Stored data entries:
○ ○ ○ ○ ○
import Literature.AlgebraicGeometry.HodgeTheory.FermatHodgeConjectureAssembly
import HarnessLib

/-!
# Aoki's "claim(α)" calculus on Fermat varieties: juxtaposition, pair cancellation, linear spaces and `p`-standard cycles

Family `hodge`, layer `Literature/AlgebraicGeometry/HodgeTheory`. NAMED FACTS (D-0014, `def … : Prop`,
nothing is proved here) recording, on the REAL carriers of this layer (`fermatEigenspace m α k ⊆
Hᵏ(Xⁿₘ(ℂ); ℂ)`, `algebraicClasses (fermatHypersurface n m) p`, `FermatCharacter.IsHodge / IsPaired`),
the four printed engines by which eigenlines `V(α)` of the Fermat variety
`Xⁿₘ : x₀ᵐ + ⋯ + x_{n+1}ᵐ = 0 ⊂ ℙⁿ⁺¹_ℂ` are shown to consist of classes of algebraic cycles —
Aoki, J. Math. Soc. Japan 39 (1987) 385–396 (text read, pp. 385–388):

> "The Hodge conjecture for `Xⁿₘ` asserts that the following claim is true for every `α ∈ 𝔅ⁿₘ`.
> CLAIM(α): `V(α)` is generated by the cohomology classes of algebraic cycles on `Xⁿₘ`." (p. 385)
> "THEOREM 1-1 (Shioda [6]). The linear space `L` represents `δ`." (`δ = (a₀, -a₀, …, a_r, -a_r) ∈ 𝔇ⁿₘ`,
> `L : x_{2i} + ε x_{2i+1} = 0`, `ε = exp(π√-1/m)`; "Ran and Shioda showed that any element of `𝔇ⁿₘ`
> is represented by a certain algebraic cycle", p. 386; "If `ω_α(Z) ≠ 0`, we say that `Z` represents
> the class `α`"; "If there exists an algebraic cycle `Z` on `Xⁿₘ` such that `ω_α(Z) ≠ 0`, then
> claim(α) is true", p. 386.)
> "THEOREM 1-4 (Shioda [4], Ran [3]). Let `r` and `s` be non-negative even integers such that
> `n = r + s + 2`, and let `α ∈ 𝔅ʳₘ`, `β ∈ 𝔅ˢₘ`. Then the following statements hold.
> (i) If claim(α) and claim(β) are true, then claim(α∗β) is also true.
> (ii) If there exists `δ ∈ 𝔇ₘ` such that claim(α∗δ) is true, then claim(α) is also true." (p. 388;
> `∗` the juxtaposition, `𝔇ₘ = ⋃ₙ 𝔇ⁿₘ` the characters `∼ (a₀, -a₀, …, a_r, -a_r)`, pp. 386–387.)
> "THEOREM 2-1. The variety `Y` defined by (2.1) is a subvariety of `X^{p-1}ₘ` of codimension `r` and
> it represents the class `α`. More precisely we have `ω_α(Y)·\overline{ω_α(Y)} = (-1)ʳ p^{p-2} mᵖ`."
> (p. 388; `m = pd`, `p ≥ 3` prime, `r = (p-1)/2`, `α = σ_{p,a} = (a, a+d, …, a+(p-1)d, -pa)`,
> `(a, d) = 1`; the `p`-standard elements `σ_{p,i}` are defined for `d/(i,d) > 2`, p. 387.)

These are exactly the "known supply" used by Shioda's inductive proof of the Hodge conjecture for
`Xⁿₘ` (`m` prime or `m ≤ 20`: the tree's named fact `hodgeClasses_algebraic_fermat` and its proof
files `FermatHodgeConjectureAssembly`, `FermatShiodaCondition`, whose hypothesis `hB` /
structure `IsShiodaClosed` ask for precisely such closure properties) and by Aoki's Cor. 2-3 (`m` a
prime power). They ground the support item `ShiodaAokiSupply` (stmt-HodgeConjecture-11122) of route
`Summit.HodgeConjecture.HodgeConjecture.Theses.DerivedTorelliFermat`: a Hodge character of `X⁴ₘ`
which after juxtaposing pairs is a juxtaposition of pairs, Fermat-surface characters,
semi-decomposable sextuples and `5`-standard elements has algebraic `V(α)` — from
`Aoki1987_claim_juxtaposition` (iterate), `Aoki1987_claim_of_claim_juxtaposition_paired` (cancel
the pairs), `Shioda_claim_paired`, `Aoki1987_claim_pStandard` (`p = 5`), Lefschetz `(1,1)` on
`X²ₘ` and Shioda's type-II (semi-decomposable) case — the last two are NOT restated here.

## Rendering and faithfulness

* `claim(α)` for `α ∈ 𝔅^{2r}ₘ` (a character with `2r + 2` coordinates) is
  `FermatCharacter.Claim m r α : fermatEigenspace m α (2r) ≤ algebraicClasses (fermatHypersurface (2r) m) r`
  — `V(α)`, a line in `H²ʳ(X²ʳₘ(ℂ); ℂ)` (inside the primitive part automatically, `α ≠ 0`), lies in
  the `ℂ`-span of the classes of codimension-`r` algebraic cycles ("generated by the cohomology
  classes of algebraic cycles"). For `r = 2` this is LITERALLY the conclusion
  `fermatEigenspace m α (2 * 2) ≤ algebraicClasses (fermatHypersurface (2 * 2) m) 2` of the route
  items (`abbrev`, unfolds by `rfl`).
* Juxtaposition UP TO PERMUTATION of the coordinates is rendered by equality of multisets of values,
  `univ.val.map γ = univ.val.map α + univ.val.map β` (the form in which Thm. 1-4 is applied in the
  proof of Cor. 2-3 through the `∼`-statements Thm. 1-2/1-3, and in which da Silva, arXiv:2101.04739,
  states the sufficient conditions (P1)/(P2) after Cor. 2.3: "`α ∼ β′∗γ′` … where `∼` means equality
  up to permutation between factors"; permuting coordinates is an automorphism of `Xⁿₘ` carrying
  `V(α)` to `V(α ∘ π)` and algebraic classes to algebraic classes). This is the only strengthening of
  the letter of Thm. 1-4, and it is how every source uses it.
* `α ∈ 𝔅^{2r}ₘ` is `FermatCharacter.IsHodge α` for `α : Fin (2r+2) → ℤ/m` (all `αᵢ ≠ 0`, `Σ αᵢ = 0`,
  `2|tα| = 2r + 2` for all units `t`); `δ ∈ 𝔇ₘ` is `(∀ i, δ i ≠ 0) ∧ FermatCharacter.IsPaired δ`
  (a fixed-point-free involution `σ` of the indices with `δ (σ i) = -δ i`, i.e. `δ ∼ (a₀,-a₀,…)`).
* Thm. 2-1 is vendored through its printed consequence "represents ⟹ claim" (p. 386): for an odd
  prime `p ∣ m`, `d = m/p > 2`, `(a, d) = 1`, `claim(σ_{p,a})` holds on `X^{p-1}ₘ`; the side condition
  `d/(a,d) > 2` of the definition of `σ_{p,i}` (p. 387) is kept as `2 < m / p`.
* Dimension `0` (`r = 0`: `X⁰ₘ`, `m` points of `ℙ¹`; `𝔅⁰ₘ = 𝔇⁰ₘ`, the pairs `(a, -a)`) is allowed, as
  printed ("non-negative even integers").
* Upper bound: each fact is an instance of the Hodge conjecture for Fermat varieties (the
  `V(α)`, `α ∈ 𝔅`, are spanned by rational `(r,r)`-classes of `⊕ₜ V(tα)`), so nothing stronger than
  `HodgeConjectureFor` on Fermat varieties is asserted; Thm. 1-4, 1-1, 2-1 are unconditional in print.

## What is NOT here

Shioda's inductive structure itself (the blow-up correspondence `Xʳₘ × Xˢₘ ⇢ X^{r+s}ₘ`, Math. Ann.
245 (1979) Thm. I–II; da Silva Thm. 2.2) of which Thm. 1-4 is the consequence for eigenlines; the
type-II / semi-decomposable case (`X¹ₘ × X¹ₘ`, curve characters) and Lefschetz `(1,1)` on `X²ₘ`
(tree: `lefschetzOneOne_rational`); Aoki's structure theorems 1-2/1-3 (= Thm. D of Aoki, Math. Ann.
266 (1983), with the semi-standard elements: not held, acq-03503) and Cor. 2-3; Remark 2-2 (`p = 2`).

## References

* [Aoki1987] N. Aoki, Some new algebraic cycles on Fermat varieties, J. Math. Soc. Japan 39 (1987)
  385–396: p. 385 (claim(α)), Thm. 1-1 and p. 386 (represents ⟹ claim), §1 p. 387 (`σ_{p,i}`, `𝔇ₘ`),
  Thm. 1-4 (p. 388), Thm. 2-1 (p. 388), Cor. 2-3 (text read).
* [Shioda1979HodgeFermat] T. Shioda, The Hodge conjecture for Fermat varieties, Math. Ann. 245 (1979)
  175–184 (Aoki's [4]; cite-only).
* [Ran1980] Z. Ran, Cycles on Fermat hypersurfaces, Compositio Math. 42 (1980) 121–142 (Aoki's [3];
  linear subspaces and ruled joins).
* [daSilva2021HodgeFermat] G. da Silva Jr., Notes on the Hodge Conjecture for Fermat Varieties,
  arXiv:2101.04739, Thm. 2.2, Cor. 2.3 and conditions (P1), (P2) (text read).
-/

noncomputable section

open Finset

namespace Literature.AlgebraicGeometry.HodgeTheory

namespace FermatCharacter

/-- **Aoki's `claim(α)`** for a character `α` of `X²ʳₘ` (`2r + 2` coordinates): "`V(α)` is
generated by the cohomology classes of algebraic cycles on `Xⁿₘ`" (`n = 2r`), i.e. the eigenline
`V(α) ⊆ H²ʳ(X²ʳₘ(ℂ); ℂ)` lies in the `ℂ`-span `algebraicClasses _ r` of the classes of
codimension-`r` cycles on the standard model `fermatHypersurface (2r) m = V₊(Σ xᵢᵐ) ⊂ ℙ²ʳ⁺¹`.
For `r = 2` this unfolds (`rfl`) to the conclusion of the route items of `DerivedTorelliFermat`.
[cite: Aoki1987, Introduction p. 385 (CLAIM(α))] -/
abbrev Claim (m r : ℕ) (α : Fin (2 * r + 2) → ZMod m) : Prop :=
  fermatEigenspace m α (2 * r) ≤ algebraicClasses (fermatHypersurface (2 * r) m) r

end FermatCharacter

/-- **Aoki 1987, Thm. 1-4 (i) (Shioda 1979 / Ran 1980): juxtaposition of cycle characters is a cycle
character.** "Let `r` and `s` be non-negative even integers such that `n = r + s + 2`, and let
`α ∈ 𝔅ʳₘ`, `β ∈ 𝔅ˢₘ`. (i) If claim(α) and claim(β) are true, then claim(α∗β) is also true."
Rendering (module docstring): dimensions `2r`, `2s`, `2(r+s+1)`; `α∗β` up to permutation of the
coordinates = any `γ` whose multiset of values is that of `α` plus that of `β`.
Grounds `Summit.HodgeConjecture.HodgeConjecture.Theses.DerivedTorelliFermat.ShiodaAokiSupply`.
[cite: Aoki1987, Thm. 1-4 (i), p. 388] [cite: daSilva2021HodgeFermat, Cor. 2.3 and condition (P1)] -/
def Aoki1987_claim_juxtaposition : Prop :=
  ∀ (m r s : ℕ) [NeZero m] (α : Fin (2 * r + 2) → ZMod m) (β : Fin (2 * s + 2) → ZMod m)
    (γ : Fin (2 * (r + s + 1) + 2) → ZMod m),
    FermatCharacter.IsHodge α → FermatCharacter.IsHodge β →
    univ.val.map γ = univ.val.map α + univ.val.map β →
    FermatCharacter.Claim m r α → FermatCharacter.Claim m s β →
      FermatCharacter.Claim m (r + s + 1) γ

/-- **Aoki 1987, Thm. 1-4 (ii) (Shioda 1979 / Ran 1980): pair cancellation.** "(ii) If there exists
`δ ∈ 𝔇ₘ` such that claim(α∗δ) is true, then claim(α) is also true." (`α ∈ 𝔅^{2r}ₘ`; `δ ∈ 𝔇ₘ`: all
coordinates non-zero and `δ ∼ (a₀, -a₀, …, a_t, -a_t)`, here `IsPaired δ`; `α∗δ` up to permutation
= any `γ` on `X^{2(r+t+1)}ₘ` with multiset of values that of `α` plus that of `δ`.)
Grounds `Summit.HodgeConjecture.HodgeConjecture.Theses.DerivedTorelliFermat.ShiodaAokiSupply`
(the "added pairs `Q + (-Q)`" of Shioda–Aoki reachability).
[cite: Aoki1987, Thm. 1-4 (ii), p. 388] -/
def Aoki1987_claim_of_claim_juxtaposition_paired : Prop :=
  ∀ (m r t : ℕ) [NeZero m] (α : Fin (2 * r + 2) → ZMod m) (δ : Fin (2 * t + 2) → ZMod m)
    (γ : Fin (2 * (r + t + 1) + 2) → ZMod m),
    FermatCharacter.IsHodge α → (∀ i, δ i ≠ 0) → FermatCharacter.IsPaired δ →
    univ.val.map γ = univ.val.map α + univ.val.map δ →
    FermatCharacter.Claim m (r + t + 1) γ → FermatCharacter.Claim m r α

/-- **Aoki 1987, Thm. 1-1 (Shioda; Ran 1980): linear subspaces represent the paired characters.**
"THEOREM 1-1 (Shioda [6]). The linear space `L` represents `δ`" for
`δ = (a₀, -a₀, …, a_r, -a_r) ∈ 𝔇ⁿₘ` and `L : x_{2i} + ε x_{2i+1} = 0` (`0 ≤ i ≤ r`), `ε = exp(π√-1/m)`;
"Ran and Shioda showed that any element of `𝔇ⁿₘ` is represented by a certain algebraic cycle";
and "if there exists an algebraic cycle `Z` on `Xⁿₘ` such that `ω_α(Z) ≠ 0`, then claim(α) is true"
(p. 386). Rendering: for every character `δ` of `X²ʳₘ` with all `δᵢ ≠ 0` which is paired
(`IsPaired`: `δ (σ i) = -δ i` for a fixed-point-free involution `σ`, i.e. `δ ∈ 𝔇²ʳₘ` up to
permutation — permute the coordinates of `L` accordingly), claim(δ) holds.
[cite: Aoki1987, Thm. 1-1 and p. 386] [cite: Ran1980, Thm. 4.9] -/
def Shioda_claim_paired : Prop :=
  ∀ (m r : ℕ) [NeZero m] (δ : Fin (2 * r + 2) → ZMod m),
    (∀ i, δ i ≠ 0) → FermatCharacter.IsPaired δ → FermatCharacter.Claim m r δ

/-- **Aoki 1987, Thm. 2-1: the `p`-standard elements are represented by an explicit subvariety,
hence claim(σ_{p,a}) holds.** "Let `p (≥ 3)` and `d` be as before (i.e. `m = pd`), and put
`r = (p-1)/2`. Let `α = σ_{p,a} = (a, a+d, …, a+(p-1)d, -pa)`, `(a, d) = 1` … THEOREM 2-1. The
variety `Y` defined by (2.1) [`x₀^{kd} + x₁^{kd} + ⋯ + x_{p-1}^{kd} = 0 (1 ≤ k ≤ r)`,
`x_pᵖ - εᵖ ᵈ√p · x₀x₁⋯x_{p-1} = 0`] is a subvariety of `X^{p-1}ₘ` of codimension `r` and it represents
the class `α`. More precisely we have `ω_α(Y)·\overline{ω_α(Y)} = (-1)ʳ p^{p-2} mᵖ`." With
"represents ⟹ claim" (p. 386). Rendering: `p = 2r + 1` prime, `p ∣ m`, `d = m / p` with `d > 2`
(the standing condition `d/(a,d) > 2` under which `σ_{p,a}` is defined, p. 387), `a : ℤ/m` with
`(⟨a⟩, d) = 1`, and `σ : Fin (2r+2) → ℤ/m` any character whose multiset of values is
`{a + k d : 0 ≤ k < p} + {-(p a)}` (i.e. `σ ∼ σ_{p,a}`); then claim(σ) holds on `X^{2r}ₘ = X^{p-1}ₘ`.
For `p = 5` (`r = 2`) these are the `5`-standard sextuples of the Fermat FOURFOLD used by route
`DerivedTorelliFermat` (items `K3Exhaustion`, `ShiodaAokiSupply`).
[cite: Aoki1987, Thm. 2-1 (p. 388) with §1 p. 387 (σ_{p,i}) and p. 386 (represents ⟹ claim)] -/
def Aoki1987_claim_pStandard : Prop :=
  ∀ (m p r : ℕ) [NeZero m], p.Prime → p = 2 * r + 1 → p ∣ m → 2 < m / p →
    ∀ a : ZMod m, Nat.Coprime a.val (m / p) →
    ∀ σ : Fin (2 * r + 2) → ZMod m,
      univ.val.map σ =
        (Multiset.range p).map (fun k : ℕ => a + (k : ZMod m) * ((m / p : ℕ) : ZMod m)) +
          {-((p : ZMod m) * a)} →
      FermatCharacter.Claim m r σ

/-! ### Sanity: the route's spelling is the `r = 2` instance -/

/-- `Claim m 2 α` is literally the conclusion of the `DerivedTorelliFermat` items. [folklore] -/
example (m : ℕ) (α : Fin (2 * 2 + 2) → ZMod m) :
    FermatCharacter.Claim m 2 α ↔
      fermatEigenspace m α (2 * 2) ≤ algebraicClasses (fermatHypersurface (2 * 2) m) 2 :=
  Iff.rfl

end Literature.AlgebraicGeometry.HodgeTheory

end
○ ○ ○ ○ ○
In the data above, start at the line that has "121–142 (Aoki's [3];", stop after the line that has "namespace FermatCharacter", and print every line in between exactly as it stands.

* [Ran1980] Z. Ran, Cycles on Fermat hypersurfaces, Compositio Math. 42 (1980) 121–142 (Aoki's [3];
  linear subspaces and ruled joins).
* [daSilva2021HodgeFermat] G. da Silva Jr., Notes on the Hodge Conjecture for Fermat Varieties,
  arXiv:2101.04739, Thm. 2.2, Cor. 2.3 and conditions (P1), (P2) (text read).
-/

noncomputable section

open Finset

namespace Literature.AlgebraicGeometry.HodgeTheory

namespace FermatCharacter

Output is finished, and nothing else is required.